At the start of this year Andrew Haldane, the Bank of England’s chief economist, declared that the economics profession was ‘to some degree in crisis’. He highlighted its ‘Michael Fish’ moment before the 2008-9 financial crash when most economists were as off the mark as the infamous BBC weather forecaster in anticipating an impending hurricane in 1987. Haldane went on to admit – ‘a fair cop’ – that economic experts at his own Bank, as at the IMF, the OECD and the Treasury, had seen their gloomy predictions of the effects of a vote for Brexit confounded by what actually happened. The economy continuing to run along pretty much as it had before the referendum, even ticking up a little as 2016 went on.
The clarity of Haldane’s mea culpa about economists getting their predictions wrong wasn’t matched by his explanation for why. In fact he thought their models generally work well but were ‘rather narrow and rather fragile’ to cope at times of change. The solution he suggested was more data, claiming that just as weather forecasting had improved since 1987 – that’s his perception at least – so could economic forecasts learn from mistakes and improve too.
This misses the inherent defect with economic models – however much data they include – which is that they are driven solely by the assumptions that go into them, not by economic reality. Their results therefore only substantiate these prior suppositions. They are intrinsically circular in that they show what the modelers believe. They illustrate their starting premises. If these are gloomy assumptions, the estimates are gloomy, and the same applies with optimistic presumptions. Models can’t ‘prove’ anything about the future.
For example, economists from the Centre for Business Research at the University of Cambridge explain that the model used by the Office for Budget Responsibility, the government’s official ‘independent’ forecasting body, makes certain assumptions about productive capacity. The OBR assumes labour productivity growth of about 2 percent a year. Hence ever since its creation in 2010 the OBR has been projecting a return to productivity growth of about 2 percent. Given the actual stagnation of productivity, every year this has been wrong. ‘In the OBR’s world, next year will always be better.’
This self-fulfilling defect explains Haldane’s recognition that models fail most at tipping points. They can’t explain economic change. Models extrapolate from the current presumptions. When the world deviates from these presumptions – as it tends to do, quite frequently – the models inevitably fail to predict the changes.
The official referendum models failed for similar reasons. In this instance they assumed a change that didn’t happen. Built into them was the presumption that a vote for Brexit would lead to economic activity stalling. Businesses would stop investing and people would stop spending. Hey presto, models which assumed lowered activity across the economy forecast lower economic activity. As the premise proved faulty in the months following the referendum, so the forecasts were fallacious. As Haldane noted, people hadn’t acted as their models presumed they would in the circumstances of post-vote uncertainty, by reducing their spending. In fact people carried on spending after 23 June pretty much as before.
The basic difficulty with spreadsheet forecasts is in knowing what an uncertain future will bring. This is another way of saying forecasts based on assumptions that extrapolate from present conditions can never reliably predict a future that is pregnant with change. Which rather defeats their supposed purpose. The whole concept of economic forecasting is therefore flawed.
Aware of this inherent limitation another discipline, demographers, often stress that their estimates of future population trends are projections, not forecasts. They project what will happen by rolling forward the film on present assumptions. They don’t anticipate changes or, to be more precise, they don’t anticipate changes in the rate of change. A jump in mortality rates, or a sharp fall in birth rates, will lead the actual population numbers to diverge from the ones projected. It is a shame that most economists fail to highlight the same health warning.
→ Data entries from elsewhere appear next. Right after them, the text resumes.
import Mathlib
import HarnessLib
import Summits.ValiantsHypothesis.ValiantsHypothesis.Theorems.KPlusLogSqLawWeakLiftingTowerGraftWronskianDevelopable

/-!
# Tower graft line — CONJECTURE W HOLDS FOR EVERY PENCIL THROUGH A BINOMIAL (all `K`, all supports), and `≤ K − 2` through a monomial

Helper file for LINE (B) `Cruxes/WeakLifting/Lines/tower_graft.lean` (crux `WeakLifting` = stmt-ValiantsHypothesis-19561), on hand g9's
CONJECTURE W «`Z₊(W(u,v)) ≤ 2K − 4` for two real `K`-nomials on a common support» (= the `k = 1` developable conjecture of
[cite: SedykhShapiro2005] on lacunary moment arcs, `…WronskianDevelopable`).  NO stub is claimed; the general case stays open.

THE BINOMIAL CHAMBER (`card_posRoots_wronskian_le_of_binomial`).  If `u` is a BINOMIAL on the support (`uₗ = 0` off two classes
`i, j`) and `v` is ANY `K`-nomial on it, then `Z₊(W(u,v)) ≤ 2K − 4`.  Reason (`support_X_mul_wronskian_subset_of_binomial`): in the
Plücker pair-sum form `X·W = Σ_{a<b} p_{ab}(d_b − dₐ)X^{dₐ+d_b}` only the `2K − 3` pairs MEETING `{i, j}` survive, so `X·W(u,v)` has at most
`2K − 3` monomials and Descartes gives `2K − 4` — the conjectured bound, on every support, with no tropical or positivity input.  By the
GL₂-invariance of `…WronskianDevelopable` (`roots_wronskian_pencil_pencil`) the same holds whenever SOME member `αu + βv ≠ 0` of the pencil
is a binomial (`card_posRoots_wronskian_le_of_pencil_binomial`): geometrically (developable dictionary), the common kernel
`ker u ∩ ker v` together with the coordinate subspace `span{e_l : l ≠ i, j}` spans at most a hyperplane of `ℝ^K`.  Through a
MONOMIAL the count drops to `K − 2` (`card_posRoots_wronskian_le_of_monomial`; `W(X^{dᵢ}, v)` is `X^{dᵢ−1}` times a `(K−1)`-nomial).
A trinomial member only gives `3K − 7` (weaker than `2K − 4` from `K = 4` on), so the binomial chamber is where this mechanism stops;
the first open case remains two GENERIC `4`-nomials on an unbalanced support (`…WronskianTowerWitness`: `4 ≤ Z₊ ≤ 5` on `(0,1,3,20)`).

HONEST FRAMING: Descartes bookkeeping on the pair-sum form; Conjecture W in general, S4/S4b/S4d/S4f/S5/S5ᴸ, TowerB, `WeakLifting`,
Conjecture B, `MatrixDescartes` (18050), `VP ≠ VNP`: untouched.  Def-free.  Seat: prover leafhand-val-kpluslogsqlaw-1 g10,
`--supports stmt-ValiantsHypothesis-19561 --as helper`.  [folklore: Descartes' rule; the chamber statements are this work]
-/

-- `Summit.ValiantsHypothesis.ValiantsHypothesis.…` repeats a component by the D-0017 layout
-- (single-conjunct summit), which the `dupNamespace` linter flags; the name is mandated.
set_option linter.dupNamespace false
set_option autoImplicit false

namespace Summit.ValiantsHypothesis.ValiantsHypothesis.Theorems.KPlusLogSqLaw.TowerGraft

open Polynomial Finset
open scoped BigOperators Polynomial

namespace WronskianDevelopable

/-- the pair sums through two classes `i, j`: `{dᵢ + d_b : b ≠ i} ∪ {d_j + d_b : b ≠ i, j}` — at most `(K−1) + (K−2) = 2K − 3` of them.
[this work] -/
theorem card_pairSumsThrough_le {K : ℕ} (d : Fin K → ℕ) (i j : Fin K) (hij : i ≠ j) :
    (((Finset.univ.erase i).image (fun b => d i + d b)) ∪
      (((Finset.univ.erase i).erase j).image (fun b => d j + d b))).card ≤ 2 * K - 3 := by
  have h1 : ((Finset.univ.erase i).image (fun b => d i + d b)).card ≤ K - 1 :=
    Finset.card_image_le.trans (by rw [Finset.card_erase_of_mem (Finset.mem_univ i), Finset.card_univ, Fintype.card_fin])
  have h2 : ((((Finset.univ : Finset (Fin K)).erase i).erase j).image (fun b => d j + d b)).card ≤ K - 2 := by
    refine Finset.card_image_le.trans ?_
    have hj : j ∈ (Finset.univ : Finset (Fin K)).erase i := Finset.mem_erase.mpr ⟨hij.symm, Finset.mem_univ j⟩
    rw [Finset.card_erase_of_mem hj, Finset.card_erase_of_mem (Finset.mem_univ i), Finset.card_univ, Fintype.card_fin]
    omega
  have hK : 2 ≤ K := by
    rcases Nat.lt_or_ge K 2 with h | h
    · exfalso
      have : Fintype.card (Fin K) ≤ 1 := by rw [Fintype.card_fin]; omega
      exact hij (Fintype.card_le_one_iff.mp this i j)
    · exact h
  refine (Finset.card_union_le _ _).trans ?_
  omega

/-- **the support of `X·W(u,v)` for a BINOMIAL `u`** (`uₗ = 0` off `{i,j}`): only pair sums through `i` or `j` occur. [this work] -/
theorem support_X_mul_wronskian_subset_of_binomial {K : ℕ} (u v : Fin K → ℝ) (d : Fin K → ℕ) (i j : Fin K) (hij : i ≠ j)
    (hu : ∀ l, l ≠ i → l ≠ j → u l = 0) :
    ((X : ℝ[X]) * wronskian (∑ l, C (u l) * X ^ d l) (∑ l, C (v l) * X ^ d l)).support ⊆
      ((Finset.univ.erase i).image (fun b => d i + d b)) ∪ (((Finset.univ.erase i).erase j).image (fun b => d j + d b)) := by
  intro n hn
  rw [mem_support_iff, InflectionLaw.X_mul_wronskian_fewnomial_eq, finsetSum_coeff] at hn
  simp only [finsetSum_coeff, coeff_C_mul_X_pow] at hn
  by_contra hmem
  apply hn
  refine Finset.sum_eq_zero fun a _ => Finset.sum_eq_zero fun b _ => ?_
  split_ifs with h
  · by_cases hab : a = b
    · subst hab; simp
    by_cases hua : u a = 0
    · rw [hua]; simp
    -- `u a ≠ 0` forces `a ∈ {i, j}`
    have ha : a = i ∨ a = j := by
      by_contra hne
      simp only [not_or] at hne
      exact hua (hu a hne.1 hne.2)
    exfalso
    apply hmem
    rw [Finset.mem_union]
    rcases ha with hai | haj
    · refine Or.inl (Finset.mem_image.mpr ⟨b, Finset.mem_erase.mpr ⟨fun hbi => hab (hai.trans hbi.symm), Finset.mem_univ b⟩, ?_⟩)
      rw [← hai]; exact h.symm
    · by_cases hbi : b = i
      · refine Or.inl (Finset.mem_image.mpr ⟨a, Finset.mem_erase.mpr ⟨fun hai => hij (hai.symm.trans haj), Finset.mem_univ a⟩, ?_⟩)
        rw [h, hbi, add_comm]
      · refine Or.inr (Finset.mem_image.mpr ⟨b, Finset.mem_erase.mpr ⟨fun hbj => hab (haj.trans hbj.symm),
          Finset.mem_erase.mpr ⟨hbi, Finset.mem_univ b⟩⟩, ?_⟩)
        rw [← haj]; exact h.symm
  · rfl

/-- **THE BINOMIAL CHAMBER OF CONJECTURE W.**  `u` a binomial on the support (`uₗ = 0` off two classes `i ≠ j`), `v` any `K`-nomial:
`Z₊(W(u,v)) ≤ 2K − 4` — on EVERY support. [this work] -/
theorem card_posRoots_wronskian_le_of_binomial {K : ℕ} (u v : Fin K → ℝ) (d : Fin K → ℕ) (i j : Fin K) (hij : i ≠ j)
    (hu : ∀ l, l ≠ i → l ≠ j → u l = 0) :
    ((wronskian (∑ l, C (u l) * X ^ d l) (∑ l, C (v l) * X ^ d l)).roots.toFinset.filter (fun x => 0 < x)).card ≤ 2 * K - 4 := by
  rw [← InflectionLaw.card_posRoots_X_mul]
  refine (LacunarySymmetroidMatrixDescartes.FiniteSector.card_posRoots_le_card_support_sub_one _).trans ?_
  have h1 := Finset.card_le_card (support_X_mul_wronskian_subset_of_binomial u v d i j hij hu)
  have h2 := card_pairSumsThrough_le d i j hij
  omega

/-- the pair sums through ONE class `i`: at most `K − 1`. [this work] -/
theorem support_X_mul_wronskian_subset_of_monomial {K : ℕ} (u v : Fin K → ℝ) (d : Fin K → ℕ) (i : Fin K)
    (hu : ∀ l, l ≠ i → u l = 0) :
    ((X : ℝ[X]) * wronskian (∑ l, C (u l) * X ^ d l) (∑ l, C (v l) * X ^ d l)).support ⊆
      (Finset.univ.erase i).image (fun b => d i + d b) := by
  intro n hn
  rw [mem_support_iff, InflectionLaw.X_mul_wronskian_fewnomial_eq, finsetSum_coeff] at hn
  simp only [finsetSum_coeff, coeff_C_mul_X_pow] at hn
  by_contra hmem
  apply hn
  refine Finset.sum_eq_zero fun a _ => Finset.sum_eq_zero fun b _ => ?_
  split_ifs with h
  · by_cases hab : a = b
    · subst hab; simp
    by_cases hua : u a = 0
    · rw [hua]; simp
    have ha : a = i := by by_contra hne; exact hua (hu a hne)
    refine absurd (Finset.mem_image.mpr ⟨b, Finset.mem_erase.mpr ⟨fun hbi => hab (ha.trans hbi.symm), Finset.mem_univ b⟩, ?_⟩) hmem
    rw [← ha]; exact h.symm
  · rfl

/-- **through a MONOMIAL the count is `K − 2`**: `u = uᵢ X^{dᵢ}`, `v` any `K`-nomial ⇒ `Z₊(W(u,v)) ≤ K − 2` (e.g. `W(1, v) = v′`).
[this work] -/
theorem card_posRoots_wronskian_le_of_monomial {K : ℕ} (u v : Fin K → ℝ) (d : Fin K → ℕ) (i : Fin K)
    (hu : ∀ l, l ≠ i → u l = 0) :
    ((wronskian (∑ l, C (u l) * X ^ d l) (∑ l, C (v l) * X ^ d l)).roots.toFinset.filter (fun x => 0 < x)).card ≤ K - 2 := by
  rw [← InflectionLaw.card_posRoots_X_mul]
  refine (LacunarySymmetroidMatrixDescartes.FiniteSector.card_posRoots_le_card_support_sub_one _).trans ?_
  have h1 := Finset.card_le_card (support_X_mul_wronskian_subset_of_monomial u v d i hu)
  have h2 : ((Finset.univ.erase i).image (fun b => d i + d b)).card ≤ K - 1 :=
    Finset.card_image_le.trans (by rw [Finset.card_erase_of_mem (Finset.mem_univ i), Finset.card_univ, Fintype.card_fin])
  omega

/-- **PENCIL FORM**: if SOME nonzero member `α·u + β·v` of the pencil is a binomial (supported on `{i, j}`, `i ≠ j`), then
`Z₊(W(u,v)) ≤ 2K − 4` — `Z₊` is an invariant of the plane (`roots_wronskian_pencil_pencil`). [this work] -/
theorem card_posRoots_wronskian_le_of_pencil_binomial {K : ℕ} (u v : Fin K → ℝ) (d : Fin K → ℕ) (i j : Fin K) (hij : i ≠ j)
    (a b : ℝ) (hab : (a, b) ≠ (0, 0)) (hw : ∀ l, l ≠ i → l ≠ j → a * u l + b * v l = 0) :
    ((wronskian (∑ l, C (u l) * X ^ d l) (∑ l, C (v l) * X ^ d l)).roots.toFinset.filter (fun x => 0 < x)).card ≤ 2 * K - 4 := by
  -- complete `(a, b)` to a unimodular change of basis `w = a u + b v`, `w' = c u + e v` with `a e − b c = 1`
  obtain ⟨c, e, hdet⟩ : ∃ c e : ℝ, a * e - b * c = 1 := by
    by_cases ha : a = 0
    · have hb : b ≠ 0 := by
        intro hb; exact hab (by rw [ha, hb])
      exact ⟨-1 / b, 0, by field_simp; rw [ha]; ring⟩
    · exact ⟨0, 1 / a, by field_simp; ring⟩
  have hroots := roots_wronskian_pencil_pencil (∑ l, C (u l) * X ^ d l) (∑ l, C (v l) * X ^ d l)
    (a := a) (b := b) (c := c) (d := e) (by rw [hdet]; exact one_ne_zero)
  rw [← hroots, pencil_fewnomial_eq, pencil_fewnomial_eq]
  exact card_posRoots_wronskian_le_of_binomial (fun l => a * u l + b * v l) (fun l => c * u l + e * v l) d i j hij hw

end WronskianDevelopable

end Summit.ValiantsHypothesis.ValiantsHypothesis.Theorems.KPlusLogSqLaw.TowerGraft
However, the main real world problem we face with economists today is not the intrinsic limitation of their models. Nor is it groupthink. Nor is it even the dominance of shaky and superficial theories, which at best only describe some economic phenomena but fail to explain underlying developments. The bigger contemporary problem is the enhanced role given to economists by politicians.
Increasingly since the 1980s, politicians of all stripes have outsourced their responsibilities for the economy to others, to non-elected technocrats and to various ‘experts’. For example, Haldane’s employer, the Bank of England, was in 1997 given its ‘independence’ and responsibility for running the country’s monetary policy by the New Labour government, with opposition support. Such policy had previously been a political, and therefore a democratically accountable responsibility. Ever since politicians could buck pass, as Theresa May recently did in blaming the Bank for some of the sided-effects of ultra low interest rates.
As part of this depoliticisation of economic life, politicians have deferred to professional economists for advice and making prognostications. Of course some economists are more arrogant and some are more humble about their capabilities, in forecasting and, more importantly, analytically. But when it comes to policy-making, give them a break. It is the politicians that have put the economists on a pedestal that we should be giving the tough time to. They are the ones we elect. We should not allow them to hide behind the economics profession, both for their failures in understanding what’s happening in the moribund economy, and also for their abdication from acting to revive it.